I started to love her in open view. In the mornings we would walk together and she would reach out and try to pull me in with her gentle beckoning. At first, I think, we sank into the background, but each day that they saw us together solidified the emotions that the inquisitive observers realized through our shared whispers and the smiles caused by the revelation of what those whispers meant. They began to wave each day as I floated by with her lips gently pressing against me. I could not help but wave back to respond that all they had assumed was true.
I appeared to love her too suddenly for open view. They saw her gentle beckoning pull me into her in the afternoon of the same morning they realized our whispers. Objections were called out and followed with reasoned fear.
She is still too cold to hold you.
You cannot tell me that you are fine when your lips are trembling.
It would be wise to wait for a better season.
What do you think you are proving by doing this?

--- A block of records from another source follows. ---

import Summits.BirchSwinnertonDyer.BirchSwinnertonDyer.Theorems.ByReductionTypeAtTwoTowerTorsionCertificate
import Summits.BirchSwinnertonDyer.BirchSwinnertonDyer.Theorems.ByReductionTypeAtTwoTowerLayerFrobenius
import HarnessLib

/-!
# The Galois element of the torsion certificate: a FROBENIUS at an odd prime `ℓ` with
# `v₂(ℓ² − 1) ≥ j + 3` and `ℓ ∣ r^{(ℓ−1)/2} + 1`, `ℓ ∣ s^{(ℓ−1)/2} + 1` lies in `Gal(ℚ̄/ℚ_j)` and moves every
# square root of `r` and of `s` — hence `#E[2^∞]^{Gal(ℚ̄/ℚ_j)} ≤ 2` from THREE decidable integer facts
# (route ByReductionTypeAtTwo, items 19577 / 19573; seat bsd-2adic-ord-3 GEN 6)

HONEST FRAMING (cell `bsd-2adic`, run/shared/lean/pub/bsd-2adic/, HUMAN RULINGS D-0036 / D-0054 / D-0074): THEOREMS
ONLY; nothing asserted; no definition; no named fact; closes nothing by itself. This file DISCHARGES the Galois
hypothesis (`hσ`, `hσr`, `hσs`) of `TowerLambdaTorsion.natCard_fixedBy_layerSubgroup_le_two`
(`Theorems/ByReductionTypeAtTwoTowerTorsionCertificate.lean`) from tower-1's cyclotomic bookkeeping and
Mathlib's arithmetic Frobenius:

* the LOCAL arithmetic Frobenius `τ ∈ Γ_{ℚ_v}` (tree `exists_isAbsArithFrob_holds`) restricts to a GLOBAL
  `σ = res τ ∈ Γ_ℚ` which is an arithmetic Frobenius at the prime `𝔓₀ ∣ ℓ` of `ℤ̄ = absIntegers (𝓞 ℚ) ℚ`
  (`isArithFrobAt_absGaloisRestrict_adicCompletionPrime_iff`): `σ • x ≡ x^ℓ (mod 𝔓₀)` on `ℤ̄`;
* `‖κ(σ)‖ = 2^{−(v₂(ℓ²−1)−3)}` for the cyclotomic `ℤ₂`-extension `κ` (tower-1
  `TowerLayer.norm_toAdd_apply_resGal_of_isAbsArithFrob_two`), so `σ ∈ κ.layerSubgroup j` for
  `j + 3 ≤ v₂(ℓ²−1)`, i.e. `ℓ ≡ ±1 (mod 2^{j+2})`;
* EULER (§1): for an integer `r` with `ℓ ∣ r^{⌊ℓ/2⌋} + 1` and `α ∈ ℚ̄` with `α² = r`: `α ∈ ℤ̄`,
  `α^ℓ = r^{⌊ℓ/2⌋} α ≡ −α (mod 𝔓₀)`, so `σ • α ≡ −α`; were `σ • α = α` then `2α ∈ 𝔓₀`, `4r ∈ 𝔓₀ ∩ ℤ = ℓℤ`,
  `ℓ ∣ r ∣ r^{⌊ℓ/2⌋}`, contradicting `ℓ ∣ r^{⌊ℓ/2⌋} + 1`.
So (§3): **`#E[2^∞]^{Gal(ℚ̄/ℚ_j)} ≤ 2^1` for `W/ℚ` with a rational `2`-torsion abscissa `e₁`, from an odd prime
`ℓ` with `j + 3 ≤ v₂(ℓ²−1)`, `ℓ ∣ r^{⌊ℓ/2⌋} + 1`, `ℓ ∣ s^{⌊ℓ/2⌋} + 1`** (`r = ψ₂′(e₁)/4`, `s` the resolvent
discriminant, integers) — the `htor` input, `t = 1` at EVERY layer `j ≤ v₂(ℓ²−1) − 3`, of the torsion-tolerant
RANK certificate `towerRank_of_layerClasses_of_torsion` and of ord-2's gap doors on the even-torsion block.
First consumer: 469737k1 (`ℓ = 127`, `v₂(127² − 1) = 8`, `r = 65367243`, `s = 539004658617`).
References: [SilvermanAEC2009] III.2.3 (d), VIII.§1; [NeukirchANT1999] Ch. I §9, Ch. II §9 (9.6);
[Washington1997] §13.1; [SerreAbelianLadic1968] Ch. I §1.2; [IrelandRosen1990] Prop. 5.1.1 (Euler's criterion).
-/

set_option autoImplicit false
-- the sub-problem namespace repeats the summit name by design (D-0017 nested layout)
set_option linter.dupNamespace false

noncomputable section

open scoped Classical

open NumberField IsDedekindDomain Field WeierstrassCurve Literature.NumberTheory.EllipticCurves
  Literature.NumberTheory.GaloisRepresentations Rat.HeightOneSpectrum

namespace Summit.BirchSwinnertonDyer.BirchSwinnertonDyer.Theorems.TowerLambdaTorsion

/-! ## §1 Euler: an arithmetic Frobenius at `𝔓 ∣ ℓ` moves `√r` when `ℓ ∣ r^{⌊ℓ/2⌋} + 1` -/

/-- **An arithmetic Frobenius moves the square roots of a quadratic non-residue.** Let `σ ∈ Γ_ℚ` be an
arithmetic Frobenius (Mathlib `IsArithFrobAt`) at an ideal `𝔓` of `ℤ̄ = absIntegers (𝓞 ℚ) ℚ` with
`#(𝓞 ℚ ⧸ 𝔓 ∩ 𝓞 ℚ) = ℓ` and `𝔓 ∩ ℤ = ℓℤ`, `ℓ` an odd prime, and let `r ∈ ℤ` with `ℓ ∣ r^{⌊ℓ/2⌋} + 1` (Euler:
`r` is a quadratic non-residue mod `ℓ`). Then `σ` fixes no `α ∈ ℚ̄` with `α² = r`.
[cite: IrelandRosen1990, Prop. 5.1.1] [cite: NeukirchANT1999, Ch. I §9 (the Frobenius automorphism)] -/
theorem algEquiv_apply_ne_of_isArithFrobAt {σ : absoluteGaloisGroup ℚ} {𝔓 : Ideal (absIntegers (𝓞 ℚ) ℚ)}
    (hfrob : IsArithFrobAt (𝓞 ℚ) σ 𝔓) {ℓ : ℕ} (hℓ : ℓ.Prime) (hℓ2 : ℓ ≠ 2)
    (hcard : Nat.card (𝓞 ℚ ⧸ 𝔓.under (𝓞 ℚ)) = ℓ)
    (hmem : ∀ n : ℤ, ((n : 𝓞 ℚ) ∈ 𝔓.under (𝓞 ℚ)) ↔ (ℓ : ℤ) ∣ n)
    {r : ℤ} (hr : (ℓ : ℤ) ∣ r ^ (ℓ / 2) + 1) {α : AlgebraicClosure ℚ}
    (hα : α ^ 2 = algebraMap ℚ (AlgebraicClosure ℚ) r) :
    (show AlgebraicClosure ℚ ≃ₐ[ℚ] AlgebraicClosure ℚ from σ) α ≠ α := by
  -- `α` is integral: a root of `X² − r`
  have hαr : α ^ 2 = ((r : ℤ) : AlgebraicClosure ℚ) := by rw [hα, map_intCast]
  have hint : IsIntegral (𝓞 ℚ) α := by
    refine IsIntegral.of_pow (n := 2) (by norm_num) ?_
    have h := isIntegral_algebraMap (R := 𝓞 ℚ) (A := AlgebraicClosure ℚ) (x := ((r : ℤ) : 𝓞 ℚ))
    rw [map_intCast] at h
    rwa [hαr]
  have hαA : α ∈ absIntegers (𝓞 ℚ) ℚ := hint
  let a : absIntegers (𝓞 ℚ) ℚ := ⟨α, hαA⟩
  -- arithmetic in `ℤ̄`
  have ha2 : a ^ 2 = ((r : ℤ) : absIntegers (𝓞 ℚ) ℚ) := by
    apply Subtype.ext
    push_cast
    exact hαr
  have hℓmem : ((ℓ : ℤ) : absIntegers (𝓞 ℚ) ℚ) ∈ 𝔓 := by
    have h := (hmem ℓ).mpr dvd_rfl
    rwa [Ideal.under, Ideal.mem_comap, map_intCast] at h
  -- the Frobenius congruence `σ • a − a^ℓ ∈ 𝔓`
  have hF : σ • a - a ^ ℓ ∈ 𝔓 := by
    have h := hfrob a
    rw [hcard] at h
    exact h
  -- `ℓ` odd: `a^ℓ = r^{⌊ℓ/2⌋} · a`
  have hodd : Odd ℓ := hℓ.odd_of_ne_two hℓ2
  have hpow : a ^ ℓ = ((r ^ (ℓ / 2) : ℤ) : absIntegers (𝓞 ℚ) ℚ) * a := by
    conv_lhs => rw [← Nat.two_mul_div_two_add_one_of_odd hodd]
    rw [pow_succ, pow_mul, ha2]
    push_cast
    ring
  -- Euler: `a^ℓ + a = (r^{⌊ℓ/2⌋} + 1) a ∈ ℓℤ̄ ⊆ 𝔓`
  have hE : a ^ ℓ + a ∈ 𝔓 := by
    obtain ⟨c, hc⟩ := id hr
    have h1 : a ^ ℓ + a = ((r ^ (ℓ / 2) + 1 : ℤ) : absIntegers (𝓞 ℚ) ℚ) * a := by
      rw [hpow]; push_cast; ring
    rw [h1, hc]
    push_cast
    rw [mul_assoc]
    exact Ideal.mul_mem_right _ _ hℓmem
  -- hence `σ • a + a ∈ 𝔓`
  have hsum : σ • a + a ∈ 𝔓 := by
    have e : σ • a + a = (σ • a - a ^ ℓ) + (a ^ ℓ + a) := by ring
    rw [e]
    exact Ideal.add_mem _ hF hE
  -- if `σ` fixed `α`: `2a ∈ 𝔓`, `(2a)² = 4r ∈ 𝔓 ∩ ℤ`, `ℓ ∣ 4r`
  intro hfix
  have hfixA : σ • a = a := Subtype.ext hfix
  rw [hfixA] at hsum
  have h4r : ((4 * r : ℤ) : absIntegers (𝓞 ℚ) ℚ) ∈ 𝔓 := by
    have h := Ideal.mul_mem_left 𝔓 (a + a) hsum
    have e : (a + a) * (a + a) = ((4 * r : ℤ) : absIntegers (𝓞 ℚ) ℚ) := by
      rw [show (a + a) * (a + a) = 4 * a ^ 2 by ring, ha2]; push_cast; ring
    rwa [e] at h
  have hdvd : (ℓ : ℤ) ∣ 4 * r := by
    refine (hmem (4 * r)).mp ?_
    rw [Ideal.under, Ideal.mem_comap, map_intCast]
    exact h4r
  -- an odd prime `ℓ` with `ℓ ∣ r^{⌊ℓ/2⌋} + 1` cannot divide `4r`
  have hℓprime : Prime (ℓ : ℤ) := Nat.prime_iff_prime_int.mp hℓ
  have hℓr : (ℓ : ℤ) ∣ r := by
    rcases hℓprime.dvd_or_dvd hdvd with h4 | h4
    · exfalso
      have h22 : (ℓ : ℤ) ∣ 2 ^ 2 := by norm_num; exact h4
      have h2 := hℓprime.dvd_of_dvd_pow h22
      have h2' : ℓ ∣ 2 := by exact_mod_cast h2
      exact hℓ2 ((Nat.prime_dvd_prime_iff_eq hℓ Nat.prime_two).mp h2')
    · exact h4
  have hpos : 0 < ℓ / 2 := Nat.div_pos hℓ.two_le two_pos
  have hℓrpow : (ℓ : ℤ) ∣ r ^ (ℓ / 2) := dvd_pow hℓr hpos.ne'
  have h1 : (ℓ : ℤ) ∣ 1 := by
    have h := dvd_sub hr hℓrpow
    simpa using h
  exact hℓprime.not_dvd_one h1

/-! ## §2 The Frobenius of an odd prime `ℓ` with `v₂(ℓ² − 1) ≥ j + 3` lies in `Gal(ℚ̄/ℚ_j)` and moves `√r`, `√s` -/

/-- **The Galois element of the torsion certificate.** For the cyclotomic `ℤ₂`-extension `κ` of `ℚ`, a
finite place `v` of `ℚ` over an odd prime `ℓ` with `j + 3 ≤ v₂(ℓ² − 1)` (i.e. `ℓ ≡ ±1 (mod 2^{j+2})`), and
integers `r`, `s` with `ℓ ∣ r^{⌊ℓ/2⌋} + 1`, `ℓ ∣ s^{⌊ℓ/2⌋} + 1`: there is `σ ∈ κ.layerSubgroup j` (namely
a Frobenius at `ℓ`) fixing no square root of `r` and none of `s` in `ℚ̄` — the hypotheses `hσ`, `hσr`, `hσs`
of `natCard_fixedBy_layerSubgroup_le_two`. [cite: Washington1997, §13.1] [cite: NeukirchANT1999, Ch. II §9 Prop. (9.6)]
[cite: IrelandRosen1990, Prop. 5.1.1] -/
theorem exists_mem_layerSubgroup_apply_ne {κ : ZpExtension ℚ 2} (hκ : κ.IsCyclotomic) {j : ℕ}
    (v : HeightOneSpectrum (𝓞 ℚ)) {ℓ : ℕ} (hv : natGenerator v = ℓ) (hℓ2 : ℓ ≠ 2)
    (hj : j + 3 ≤ padicValNat 2 (ℓ ^ 2 - 1)) {r s : ℤ}
    (hr : (ℓ : ℤ) ∣ r ^ (ℓ / 2) + 1) (hs : (ℓ : ℤ) ∣ s ^ (ℓ / 2) + 1) :
    ∃ σ : absoluteGaloisGroup ℚ, σ ∈ κ.layerSubgroup j ∧
      (∀ α : AlgebraicClosure ℚ, α ^ 2 = algebraMap ℚ (AlgebraicClosure ℚ) r →
        (show AlgebraicClosure ℚ ≃ₐ[ℚ] AlgebraicClosure ℚ from σ) α ≠ α) ∧
      (∀ β : AlgebraicClosure ℚ, β ^ 2 = algebraMap ℚ (AlgebraicClosure ℚ) s →
        (show AlgebraicClosure ℚ ≃ₐ[ℚ] AlgebraicClosure ℚ from σ) β ≠ β) := by
  have hℓ : ℓ.Prime := hv ▸ prime_natGenerator v
  have h2v : ((2 : ℕ) : 𝓞 ℚ) ∉ v.asIdeal :=
    TowerClass.two_notMem_asIdeal_of_natGenerator_ne v (by rw [hv]; exact hℓ2)
  -- a local arithmetic Frobenius at `v`, restricted to `Γ_ℚ`
  obtain ⟨τ, hτ⟩ := exists_isAbsArithFrob_holds (v.adicCompletion ℚ)
  refine ⟨Literature.NumberTheory.EllipticCurves.resGal (K := ℚ) (v.adicCompletion ℚ) τ, ?_, ?_, ?_⟩
  · -- `‖κ σ‖ = 2^{-(v₂(ℓ²-1)-3)} ≤ 2^{-j}` ⇒ `2^j ∣ κ σ` ⇒ `σ ∈ κ.layerSubgroup j`
    have hnorm := TowerLayer.norm_toAdd_apply_resGal_of_isAbsArithFrob_two hκ v h2v hτ
    rw [hv] at hnorm
    set x := Multiplicative.toAdd (κ (Literature.NumberTheory.EllipticCurves.resGal (K := ℚ)
      (v.adicCompletion ℚ) τ)) with hx
    have hle : ‖x‖ ≤ ((2 : ℕ) : ℝ) ^ (-(j : ℤ)) := by
      rw [hnorm, Nat.cast_ofNat]
      exact zpow_le_zpow_right₀ (by norm_num) (by omega)
    have hmem := (PadicInt.norm_le_pow_iff_mem_span_pow x j).mp hle
    exact ZpExtension.mem_layerSubgroup.mpr (Ideal.mem_span_singleton.mp hmem)
  all_goals
    -- `σ` is an arithmetic Frobenius at the prime `𝔓₀ ∣ ℓ` of `ℤ̄`
    have hq : IsNonarchimedeanLocalField.residueFieldCard (v.adicCompletion ℚ) =
        Nat.card (𝓞 ℚ ⧸ v.asIdeal) := by
      rw [Literature.NumberTheory.Automorphic.residueFieldCard_adicCompletion_eq,
        HeightOneSpectrum.residueCard_eq_card_quotient]
    have hfrob := (isArithFrobAt_absGaloisRestrict_adicCompletionPrime_iff ℚ v hq τ).2 hτ
    have hcard : Nat.card (𝓞 ℚ ⧸ (adicCompletionPrime ℚ v).under (𝓞 ℚ)) = ℓ := by
      rw [under_adicCompletionPrime, ← HeightOneSpectrum.residueCard_eq_card_quotient,
        Rat.residueCard_eq_natGenerator, hv]
    have hmem : ∀ n : ℤ, ((n : 𝓞 ℚ) ∈ (adicCompletionPrime ℚ v).under (𝓞 ℚ)) ↔ (ℓ : ℤ) ∣ n := by
      intro n
      rw [under_adicCompletionPrime, Rat.intCast_mem_asIdeal_iff, hv]
    intro α hα
    first
      | exact algEquiv_apply_ne_of_isArithFrobAt hfrob hℓ hℓ2 hcard hmem hr hα
      | exact algEquiv_apply_ne_of_isArithFrobAt hfrob hℓ hℓ2 hcard hmem hs hα

/-! ## §3 The layer-`j` torsion certificate from three integer facts -/

/-- **`#E[2^∞]^{Gal(ℚ̄/ℚ_j)} ≤ 2^1` from an odd prime `ℓ`** for `W/ℚ` with a rational `2`-torsion abscissa
`e₁`: if `j + 3 ≤ v₂(ℓ² − 1)` and `ℓ ∣ r^{⌊ℓ/2⌋} + 1`, `ℓ ∣ s^{⌊ℓ/2⌋} + 1` for the INTEGERS
`r = (a₁²e₁ + a₁a₃ + 4a₂e₁ + 2a₄ + 6e₁²)/2 = ψ₂′(e₁)/4` and `s = (b₂ + 4e₁)² − 16(2b₄ + b₂e₁ + 4e₁²)`, then at
most two points of `E(ℚ̄)[2^∞]` are fixed by `Gal(ℚ̄/ℚ_j)` — the `htor` input (`t = 1`) of
`towerRank_of_layerClasses_of_torsion` / `towerRank_of_layerSelmer_of_torsion` and of the torsion-tolerant gap
doors, for EVERY `j ≤ v₂(ℓ² − 1) − 3` at once. [cite: SilvermanAEC2009, III.2.3 (d), VIII.§1]
[cite: Washington1997, §13.1] [cite: IrelandRosen1990, Prop. 5.1.1] -/
theorem natCard_fixedBy_layerSubgroup_le_two_of_prime (W : WeierstrassCurve ℚ) {κ : ZpExtension ℚ 2}
    (hκ : κ.IsCyclotomic) {j : ℕ} (v : HeightOneSpectrum (𝓞 ℚ)) {ℓ : ℕ} (hv : natGenerator v = ℓ)
    (hℓ2 : ℓ ≠ 2) (hj : j + 3 ≤ padicValNat 2 (ℓ ^ 2 - 1)) (e₁ : ℚ) (r s : ℤ)
    (he₁ : 4 * e₁ ^ 3 + W.b₂ * e₁ ^ 2 + 2 * W.b₄ * e₁ + W.b₆ = 0)
    (hr : 2 * (r : ℚ) = W.a₁ ^ 2 * e₁ + W.a₁ * W.a₃ + 4 * W.a₂ * e₁ + 2 * W.a₄ + 6 * e₁ ^ 2)
    (hs : (s : ℚ) = (W.b₂ + 4 * e₁) ^ 2 - 16 * (2 * W.b₄ + W.b₂ * e₁ + 4 * e₁ ^ 2))
    (hrE : (ℓ : ℤ) ∣ r ^ (ℓ / 2) + 1) (hsE : (ℓ : ℤ) ∣ s ^ (ℓ / 2) + 1) :
    Nat.card {m : geomPrimaryTorsion W 2 | ∀ τ ∈ κ.layerSubgroup j, τ • m = m} ≤ 2 ^ 1 := by
  obtain ⟨σ, hσ, hσr, hσs⟩ := exists_mem_layerSubgroup_apply_ne hκ v hv hℓ2 hj hrE hsE
  exact natCard_fixedBy_layerSubgroup_le_two W σ hσ e₁ r s he₁ hr hs hσr hσs

end Summit.BirchSwinnertonDyer.BirchSwinnertonDyer.Theorems.TowerLambdaTorsion

end
import Summits.MatrixMultiplication.OmegaCensus.DominoZ7Z7Consist10x31Reps
import Summits.MatrixMultiplication.OmegaCensus.DominoZpZpConsistTri
import HarnessLib

/-!
# Cell `(1,10,31)@931` over `ℤ_7²`, moment-consistency route: triangular row verdicts A (1 of 33)

ω-census `pub-omega`, family (b3), seat pub-omega-group gen 27.  Framing: lottery ticket; floor = certified bounds/negative
ranges.  VALUE: kernel instance data of the moment-consistency route (`DominoZpZpConsist*.lean`, G5 of
`HOME/pub-omega-group-g26/FAMILY-B-ADDENDUM-g26.md`) for the census cell `(1,10,31)@931` (`A ↠ ℤ_7 × ℤ_7`, `|A| = 931 = 7·133`);
NOT progress on ω.  Generated by `HOME/pub-omega-group-g27/code/gen_cell.py` from the exact line census of gen 26
(`table_p7_d10_e31.json`, engines E1 = E2), every certificate re-verified by independent integer arithmetic before emission.

Triangular row verdicts `triRow 7 5 Lst L0 i = true` (`Lst = expandLst 7 (lstOfTable tabZ7d10)`, `L0 = l0Z7d10`, row `i` against the
columns `j ≥ i`) for the rows `0 ≤ i < 3` — 3 kernel `decide`s of ≤ 330 pivot pairs each (orders 2..5).
-/

namespace Summit.MatrixMultiplication.OmegaCensus

open ZpZpDomino

namespace ZpZpDomino

set_option maxRecDepth 100000 in
set_option maxHeartbeats 4000000 in
/-- Rows `0 ≤ i < 1` (215 pivot pairs): every pair is DEAD (kernel `decide`). [folklore] -/
theorem triZ7d10_0 : (List.range' 0 1).all (triRow 7 5 (expandLst 7 (lstOfTable tabZ7d10)) l0Z7d10) = true := by
  decide +kernel

set_option maxRecDepth 100000 in
set_option maxHeartbeats 4000000 in
/-- Rows `1 ≤ i < 2` (214 pivot pairs): every pair is DEAD (kernel `decide`). [folklore] -/
theorem triZ7d10_1 : (List.range' 1 1).all (triRow 7 5 (expandLst 7 (lstOfTable tabZ7d10)) l0Z7d10) = true := by
  decide +kernel

set_option maxRecDepth 100000 in
set_option maxHeartbeats 4000000 in
/-- Rows `2 ≤ i < 3` (213 pivot pairs): every pair is DEAD (kernel `decide`). [folklore] -/
theorem triZ7d10_2 : (List.range' 2 1).all (triRow 7 5 (expandLst 7 (lstOfTable tabZ7d10)) l0Z7d10) = true := by
  decide +kernel

/-- Rows `0 ≤ i < 3` of this file together. [folklore] -/
theorem triFZ7d10_A : (List.range' 0 3).all (triRow 7 5 (expandLst 7 (lstOfTable tabZ7d10)) l0Z7d10) = true := by
  have e : List.range' 0 3 = List.range' 0 1 ++ List.range' 1 1 ++ List.range' 2 1 := by decide +kernel
  rw [e]; simp only [List.all_append, triZ7d10_0, triZ7d10_1, triZ7d10_2, Bool.and_self]


end ZpZpDomino

end Summit.MatrixMultiplication.OmegaCensus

I had started to love her in open view, but what the observers failed to realize was that I was trembling before my body ever touched the water. While they slept at night I longed for her, and rose out of the comfortable warmth of safety. In nights of frigid cold I ran to her and poured myself into the only container large enough to hold the emotion that it caused.
I appeared to love her too suddenly for open view. I could not wade in slowly enough to let the water get acclimated to me. I longed to be surrounded by the one that pulled me in with her gentle beckoning.
I gasped, wide-eyed, as I broke the surface, with the lively smile of a man determined to swim in the waters he loves regardless of the season.